■ WHAT TO PRODUCE ■
What you write should be an exact copy of the material, from its first line through the line containing "every coordinate direction.".

■ DATA ■
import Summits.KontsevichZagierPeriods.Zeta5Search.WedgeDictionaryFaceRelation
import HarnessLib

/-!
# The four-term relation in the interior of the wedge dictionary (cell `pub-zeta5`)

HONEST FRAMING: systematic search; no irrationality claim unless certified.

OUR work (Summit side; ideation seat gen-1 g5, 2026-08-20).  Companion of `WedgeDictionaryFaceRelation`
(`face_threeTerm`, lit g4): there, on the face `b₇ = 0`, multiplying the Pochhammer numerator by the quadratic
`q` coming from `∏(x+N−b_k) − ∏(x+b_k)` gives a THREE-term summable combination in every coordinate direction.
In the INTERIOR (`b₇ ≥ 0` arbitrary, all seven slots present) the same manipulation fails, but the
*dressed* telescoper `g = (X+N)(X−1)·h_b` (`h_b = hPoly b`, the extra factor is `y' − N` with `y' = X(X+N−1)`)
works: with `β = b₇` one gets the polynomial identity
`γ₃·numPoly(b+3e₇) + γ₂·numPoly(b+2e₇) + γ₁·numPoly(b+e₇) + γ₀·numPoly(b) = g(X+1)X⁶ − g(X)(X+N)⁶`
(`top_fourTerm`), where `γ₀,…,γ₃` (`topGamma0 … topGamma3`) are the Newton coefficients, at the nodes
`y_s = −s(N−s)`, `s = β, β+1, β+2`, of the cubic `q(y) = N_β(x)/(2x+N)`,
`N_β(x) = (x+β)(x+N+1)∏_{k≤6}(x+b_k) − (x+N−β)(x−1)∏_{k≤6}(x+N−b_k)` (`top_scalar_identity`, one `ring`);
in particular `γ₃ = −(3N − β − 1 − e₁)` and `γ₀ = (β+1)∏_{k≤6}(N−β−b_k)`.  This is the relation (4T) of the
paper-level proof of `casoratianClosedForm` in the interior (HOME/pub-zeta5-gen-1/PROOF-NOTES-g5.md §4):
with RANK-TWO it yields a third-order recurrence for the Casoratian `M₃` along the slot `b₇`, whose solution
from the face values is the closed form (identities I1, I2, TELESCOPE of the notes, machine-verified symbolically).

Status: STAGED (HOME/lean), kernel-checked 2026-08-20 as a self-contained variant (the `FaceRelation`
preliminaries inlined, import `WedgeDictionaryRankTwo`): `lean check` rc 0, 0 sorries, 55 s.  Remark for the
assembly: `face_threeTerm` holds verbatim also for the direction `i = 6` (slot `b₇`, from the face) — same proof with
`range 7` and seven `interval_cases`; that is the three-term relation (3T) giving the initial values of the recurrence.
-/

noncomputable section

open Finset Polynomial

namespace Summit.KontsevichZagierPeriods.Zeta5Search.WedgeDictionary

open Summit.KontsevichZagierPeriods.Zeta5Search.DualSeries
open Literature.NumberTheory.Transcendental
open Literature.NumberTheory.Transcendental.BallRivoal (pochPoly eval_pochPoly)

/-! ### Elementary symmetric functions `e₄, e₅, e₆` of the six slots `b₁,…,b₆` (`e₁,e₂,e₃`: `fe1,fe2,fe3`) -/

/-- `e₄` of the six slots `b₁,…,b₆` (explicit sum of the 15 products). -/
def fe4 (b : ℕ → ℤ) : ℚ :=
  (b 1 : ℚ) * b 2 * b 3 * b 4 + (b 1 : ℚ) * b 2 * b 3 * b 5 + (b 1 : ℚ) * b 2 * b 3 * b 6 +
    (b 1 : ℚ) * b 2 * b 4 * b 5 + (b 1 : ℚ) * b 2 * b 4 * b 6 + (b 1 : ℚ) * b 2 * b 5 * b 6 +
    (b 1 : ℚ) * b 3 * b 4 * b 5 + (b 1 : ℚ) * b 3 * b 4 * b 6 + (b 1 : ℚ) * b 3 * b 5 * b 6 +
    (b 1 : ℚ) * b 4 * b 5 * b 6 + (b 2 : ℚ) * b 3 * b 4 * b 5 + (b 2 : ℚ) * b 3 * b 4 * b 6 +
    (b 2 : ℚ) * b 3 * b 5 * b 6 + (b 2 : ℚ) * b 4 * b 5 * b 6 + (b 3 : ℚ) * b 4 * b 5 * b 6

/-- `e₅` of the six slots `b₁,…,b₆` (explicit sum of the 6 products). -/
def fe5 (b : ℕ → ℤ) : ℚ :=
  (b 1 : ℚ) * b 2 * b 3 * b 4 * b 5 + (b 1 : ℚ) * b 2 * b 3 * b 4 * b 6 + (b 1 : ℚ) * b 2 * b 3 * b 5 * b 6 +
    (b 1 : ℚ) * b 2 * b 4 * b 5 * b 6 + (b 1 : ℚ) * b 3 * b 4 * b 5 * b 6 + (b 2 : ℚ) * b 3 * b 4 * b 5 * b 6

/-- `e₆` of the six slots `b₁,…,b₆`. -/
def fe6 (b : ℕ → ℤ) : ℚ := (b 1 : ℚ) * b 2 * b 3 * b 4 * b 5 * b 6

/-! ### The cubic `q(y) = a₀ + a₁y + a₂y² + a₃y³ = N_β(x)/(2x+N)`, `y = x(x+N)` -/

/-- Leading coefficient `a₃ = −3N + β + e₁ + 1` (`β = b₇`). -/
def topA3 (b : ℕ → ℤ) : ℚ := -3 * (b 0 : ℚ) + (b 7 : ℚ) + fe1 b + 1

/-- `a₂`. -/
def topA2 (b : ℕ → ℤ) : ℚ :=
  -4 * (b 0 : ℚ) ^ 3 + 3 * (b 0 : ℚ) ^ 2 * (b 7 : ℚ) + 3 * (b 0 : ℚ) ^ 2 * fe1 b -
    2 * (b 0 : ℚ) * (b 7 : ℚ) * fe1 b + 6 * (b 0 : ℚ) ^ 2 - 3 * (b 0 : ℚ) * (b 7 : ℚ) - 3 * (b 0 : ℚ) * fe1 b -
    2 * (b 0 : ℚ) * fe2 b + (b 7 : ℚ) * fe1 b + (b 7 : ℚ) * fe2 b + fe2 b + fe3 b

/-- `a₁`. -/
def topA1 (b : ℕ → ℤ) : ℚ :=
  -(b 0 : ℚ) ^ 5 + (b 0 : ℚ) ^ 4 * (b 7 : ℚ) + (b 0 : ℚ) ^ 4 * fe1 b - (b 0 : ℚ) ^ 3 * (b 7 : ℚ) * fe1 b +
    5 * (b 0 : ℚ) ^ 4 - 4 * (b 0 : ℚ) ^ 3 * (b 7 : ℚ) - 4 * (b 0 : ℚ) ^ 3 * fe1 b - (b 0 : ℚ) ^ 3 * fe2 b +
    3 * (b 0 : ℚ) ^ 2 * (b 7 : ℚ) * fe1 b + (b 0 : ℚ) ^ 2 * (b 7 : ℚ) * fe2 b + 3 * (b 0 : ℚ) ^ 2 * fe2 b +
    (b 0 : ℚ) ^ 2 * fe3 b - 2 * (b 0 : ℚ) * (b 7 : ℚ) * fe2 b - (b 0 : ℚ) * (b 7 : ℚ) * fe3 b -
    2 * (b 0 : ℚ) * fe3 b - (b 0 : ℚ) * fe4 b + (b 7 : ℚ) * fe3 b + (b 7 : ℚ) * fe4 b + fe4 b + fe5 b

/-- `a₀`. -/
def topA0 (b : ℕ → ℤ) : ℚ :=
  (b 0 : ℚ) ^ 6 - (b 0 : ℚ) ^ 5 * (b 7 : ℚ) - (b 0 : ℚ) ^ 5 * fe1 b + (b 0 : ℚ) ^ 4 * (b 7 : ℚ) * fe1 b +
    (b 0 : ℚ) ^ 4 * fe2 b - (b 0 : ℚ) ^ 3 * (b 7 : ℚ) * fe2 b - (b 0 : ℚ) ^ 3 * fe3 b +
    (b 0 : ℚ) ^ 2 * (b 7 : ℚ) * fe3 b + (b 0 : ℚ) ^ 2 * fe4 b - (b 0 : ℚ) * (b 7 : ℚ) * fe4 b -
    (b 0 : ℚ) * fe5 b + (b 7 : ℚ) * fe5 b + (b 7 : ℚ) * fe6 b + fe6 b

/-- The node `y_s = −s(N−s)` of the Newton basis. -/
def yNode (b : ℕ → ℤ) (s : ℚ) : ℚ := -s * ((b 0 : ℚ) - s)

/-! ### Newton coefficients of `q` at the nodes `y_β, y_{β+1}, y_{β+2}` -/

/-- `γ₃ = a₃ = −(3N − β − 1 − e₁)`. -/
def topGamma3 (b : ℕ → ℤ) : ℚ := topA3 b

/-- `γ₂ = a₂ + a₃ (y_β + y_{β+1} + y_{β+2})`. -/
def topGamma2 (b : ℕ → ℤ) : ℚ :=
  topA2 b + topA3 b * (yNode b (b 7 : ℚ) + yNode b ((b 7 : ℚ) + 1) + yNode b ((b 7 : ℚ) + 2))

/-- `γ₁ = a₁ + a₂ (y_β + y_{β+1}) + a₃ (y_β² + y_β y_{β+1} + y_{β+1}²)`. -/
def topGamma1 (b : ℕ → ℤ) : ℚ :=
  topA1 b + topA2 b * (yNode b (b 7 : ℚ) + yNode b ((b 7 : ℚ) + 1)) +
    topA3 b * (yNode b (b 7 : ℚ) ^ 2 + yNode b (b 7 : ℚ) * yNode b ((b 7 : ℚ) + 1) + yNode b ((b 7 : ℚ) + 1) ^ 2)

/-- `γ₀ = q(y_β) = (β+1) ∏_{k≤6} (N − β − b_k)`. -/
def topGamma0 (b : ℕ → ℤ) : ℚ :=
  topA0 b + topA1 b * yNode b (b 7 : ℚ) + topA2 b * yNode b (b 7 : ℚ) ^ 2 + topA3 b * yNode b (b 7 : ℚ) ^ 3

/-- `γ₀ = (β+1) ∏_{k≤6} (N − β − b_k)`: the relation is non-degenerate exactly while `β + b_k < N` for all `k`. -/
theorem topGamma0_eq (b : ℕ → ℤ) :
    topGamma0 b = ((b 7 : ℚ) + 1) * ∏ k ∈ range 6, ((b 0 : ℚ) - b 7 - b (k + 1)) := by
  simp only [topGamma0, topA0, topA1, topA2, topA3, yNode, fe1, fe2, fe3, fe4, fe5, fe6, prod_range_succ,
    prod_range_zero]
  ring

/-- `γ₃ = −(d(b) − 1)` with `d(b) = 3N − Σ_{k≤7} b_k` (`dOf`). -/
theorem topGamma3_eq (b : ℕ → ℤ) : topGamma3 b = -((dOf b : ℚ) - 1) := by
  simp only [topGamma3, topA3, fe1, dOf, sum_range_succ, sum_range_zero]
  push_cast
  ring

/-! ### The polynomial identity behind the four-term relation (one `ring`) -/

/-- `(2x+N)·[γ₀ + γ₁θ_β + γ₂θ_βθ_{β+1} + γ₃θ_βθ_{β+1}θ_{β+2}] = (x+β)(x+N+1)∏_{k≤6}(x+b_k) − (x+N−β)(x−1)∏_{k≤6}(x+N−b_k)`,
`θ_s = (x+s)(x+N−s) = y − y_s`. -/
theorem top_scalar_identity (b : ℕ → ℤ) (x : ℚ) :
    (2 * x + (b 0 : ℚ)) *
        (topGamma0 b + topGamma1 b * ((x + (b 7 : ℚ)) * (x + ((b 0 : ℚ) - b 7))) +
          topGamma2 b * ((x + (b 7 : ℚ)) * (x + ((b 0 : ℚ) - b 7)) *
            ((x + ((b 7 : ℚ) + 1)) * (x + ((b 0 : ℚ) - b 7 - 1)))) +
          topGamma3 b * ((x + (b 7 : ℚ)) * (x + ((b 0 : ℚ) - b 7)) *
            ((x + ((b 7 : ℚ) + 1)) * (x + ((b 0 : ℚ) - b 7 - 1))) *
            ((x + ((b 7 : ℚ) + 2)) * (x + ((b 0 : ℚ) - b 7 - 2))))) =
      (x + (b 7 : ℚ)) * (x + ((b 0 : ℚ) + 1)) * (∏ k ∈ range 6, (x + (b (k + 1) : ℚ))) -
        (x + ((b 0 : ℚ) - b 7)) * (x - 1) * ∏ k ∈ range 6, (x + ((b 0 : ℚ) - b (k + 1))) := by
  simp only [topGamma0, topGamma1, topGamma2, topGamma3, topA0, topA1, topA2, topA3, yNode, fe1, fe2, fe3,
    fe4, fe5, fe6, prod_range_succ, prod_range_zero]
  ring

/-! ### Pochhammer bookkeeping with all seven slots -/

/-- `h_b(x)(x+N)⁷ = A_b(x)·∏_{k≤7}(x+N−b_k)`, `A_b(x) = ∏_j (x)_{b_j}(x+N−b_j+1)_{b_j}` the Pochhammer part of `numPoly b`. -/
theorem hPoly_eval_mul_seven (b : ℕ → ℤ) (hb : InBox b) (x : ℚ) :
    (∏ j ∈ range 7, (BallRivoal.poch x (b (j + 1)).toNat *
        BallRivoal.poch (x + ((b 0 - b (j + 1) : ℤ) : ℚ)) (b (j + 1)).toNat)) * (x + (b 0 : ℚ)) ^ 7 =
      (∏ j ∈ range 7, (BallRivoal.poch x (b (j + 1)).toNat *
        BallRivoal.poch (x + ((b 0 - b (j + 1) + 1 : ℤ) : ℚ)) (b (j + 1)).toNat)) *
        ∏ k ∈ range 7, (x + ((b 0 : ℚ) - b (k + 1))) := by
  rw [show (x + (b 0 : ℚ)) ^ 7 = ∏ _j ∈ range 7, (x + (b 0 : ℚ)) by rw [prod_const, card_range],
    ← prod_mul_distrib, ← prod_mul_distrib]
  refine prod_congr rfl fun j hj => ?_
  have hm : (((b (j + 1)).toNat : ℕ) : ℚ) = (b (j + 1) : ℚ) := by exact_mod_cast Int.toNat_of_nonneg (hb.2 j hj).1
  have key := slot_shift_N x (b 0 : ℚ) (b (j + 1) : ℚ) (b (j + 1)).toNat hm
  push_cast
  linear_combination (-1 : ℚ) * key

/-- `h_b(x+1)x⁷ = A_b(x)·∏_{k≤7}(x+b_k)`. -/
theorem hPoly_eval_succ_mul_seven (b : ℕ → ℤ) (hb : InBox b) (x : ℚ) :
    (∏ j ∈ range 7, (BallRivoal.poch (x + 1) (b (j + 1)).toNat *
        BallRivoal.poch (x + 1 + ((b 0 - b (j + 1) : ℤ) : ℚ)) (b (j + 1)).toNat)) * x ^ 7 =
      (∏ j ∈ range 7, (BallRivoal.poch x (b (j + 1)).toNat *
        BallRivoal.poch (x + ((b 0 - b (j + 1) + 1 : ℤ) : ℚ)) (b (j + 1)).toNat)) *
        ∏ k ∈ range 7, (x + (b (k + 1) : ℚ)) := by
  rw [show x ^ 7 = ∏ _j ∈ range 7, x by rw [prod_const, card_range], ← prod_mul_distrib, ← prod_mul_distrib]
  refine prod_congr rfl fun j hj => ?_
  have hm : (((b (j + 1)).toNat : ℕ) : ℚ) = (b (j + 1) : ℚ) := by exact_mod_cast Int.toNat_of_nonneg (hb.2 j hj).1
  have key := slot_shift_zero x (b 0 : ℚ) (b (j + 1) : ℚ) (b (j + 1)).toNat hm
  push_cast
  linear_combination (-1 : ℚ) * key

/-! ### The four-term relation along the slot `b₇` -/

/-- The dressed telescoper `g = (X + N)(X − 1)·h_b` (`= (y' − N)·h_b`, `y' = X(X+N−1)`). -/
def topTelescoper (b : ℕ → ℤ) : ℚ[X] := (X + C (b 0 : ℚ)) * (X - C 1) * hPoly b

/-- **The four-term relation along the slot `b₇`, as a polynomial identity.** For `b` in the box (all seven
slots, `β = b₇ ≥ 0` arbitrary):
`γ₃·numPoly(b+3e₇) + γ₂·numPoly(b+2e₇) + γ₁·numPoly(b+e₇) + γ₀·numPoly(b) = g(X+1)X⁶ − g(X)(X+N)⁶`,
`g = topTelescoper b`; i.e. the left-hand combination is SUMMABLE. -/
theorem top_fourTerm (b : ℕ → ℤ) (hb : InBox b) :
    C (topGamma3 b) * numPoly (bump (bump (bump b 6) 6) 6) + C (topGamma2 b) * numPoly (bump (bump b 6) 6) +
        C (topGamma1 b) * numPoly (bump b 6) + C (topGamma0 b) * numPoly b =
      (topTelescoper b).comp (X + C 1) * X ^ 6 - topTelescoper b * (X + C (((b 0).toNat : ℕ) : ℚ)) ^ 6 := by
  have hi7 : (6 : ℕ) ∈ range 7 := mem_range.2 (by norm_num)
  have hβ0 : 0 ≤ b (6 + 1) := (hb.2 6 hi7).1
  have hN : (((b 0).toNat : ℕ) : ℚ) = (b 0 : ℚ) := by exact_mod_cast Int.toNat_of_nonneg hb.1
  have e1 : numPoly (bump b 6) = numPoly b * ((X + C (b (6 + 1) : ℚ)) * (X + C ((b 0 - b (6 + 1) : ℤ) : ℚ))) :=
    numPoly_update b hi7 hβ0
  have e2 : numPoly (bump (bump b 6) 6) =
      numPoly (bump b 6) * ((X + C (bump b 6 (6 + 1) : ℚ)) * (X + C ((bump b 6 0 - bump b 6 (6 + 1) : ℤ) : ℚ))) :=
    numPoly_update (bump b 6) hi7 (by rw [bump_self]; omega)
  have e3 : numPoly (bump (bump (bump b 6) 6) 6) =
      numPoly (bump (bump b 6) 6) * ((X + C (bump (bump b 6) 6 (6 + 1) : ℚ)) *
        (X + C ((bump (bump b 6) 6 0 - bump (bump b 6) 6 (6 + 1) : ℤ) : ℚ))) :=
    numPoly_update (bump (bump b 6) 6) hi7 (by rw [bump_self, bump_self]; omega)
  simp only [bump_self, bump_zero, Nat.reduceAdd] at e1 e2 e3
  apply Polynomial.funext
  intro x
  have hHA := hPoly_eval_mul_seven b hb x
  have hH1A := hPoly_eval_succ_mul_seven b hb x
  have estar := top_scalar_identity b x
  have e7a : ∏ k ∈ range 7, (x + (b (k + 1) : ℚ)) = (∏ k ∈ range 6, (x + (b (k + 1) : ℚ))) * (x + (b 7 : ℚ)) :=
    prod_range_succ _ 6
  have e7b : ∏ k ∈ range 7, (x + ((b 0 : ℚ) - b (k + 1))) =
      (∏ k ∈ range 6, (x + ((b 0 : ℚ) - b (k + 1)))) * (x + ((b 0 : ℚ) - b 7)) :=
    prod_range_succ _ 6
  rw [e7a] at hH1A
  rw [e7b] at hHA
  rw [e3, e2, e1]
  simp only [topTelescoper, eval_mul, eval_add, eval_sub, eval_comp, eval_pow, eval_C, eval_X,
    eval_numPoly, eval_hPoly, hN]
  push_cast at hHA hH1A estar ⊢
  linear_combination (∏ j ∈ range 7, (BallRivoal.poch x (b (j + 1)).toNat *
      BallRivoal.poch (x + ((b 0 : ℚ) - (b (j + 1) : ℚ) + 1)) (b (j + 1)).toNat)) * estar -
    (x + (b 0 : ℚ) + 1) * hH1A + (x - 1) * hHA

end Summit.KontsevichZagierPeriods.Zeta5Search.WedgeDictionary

■ TASK SOLUTION ■
import Summits.KontsevichZagierPeriods.Zeta5Search.WedgeDictionaryFaceRelation
import HarnessLib

/-!
# The four-term relation in the interior of the wedge dictionary (cell `pub-zeta5`)

HONEST FRAMING: systematic search; no irrationality claim unless certified.

OUR work (Summit side; ideation seat gen-1 g5, 2026-08-20).  Companion of `WedgeDictionaryFaceRelation`
(`face_threeTerm`, lit g4): there, on the face `b₇ = 0`, multiplying the Pochhammer numerator by the quadratic
`q` coming from `∏(x+N−b_k) − ∏(x+b_k)` gives a THREE-term summable combination in every coordinate direction.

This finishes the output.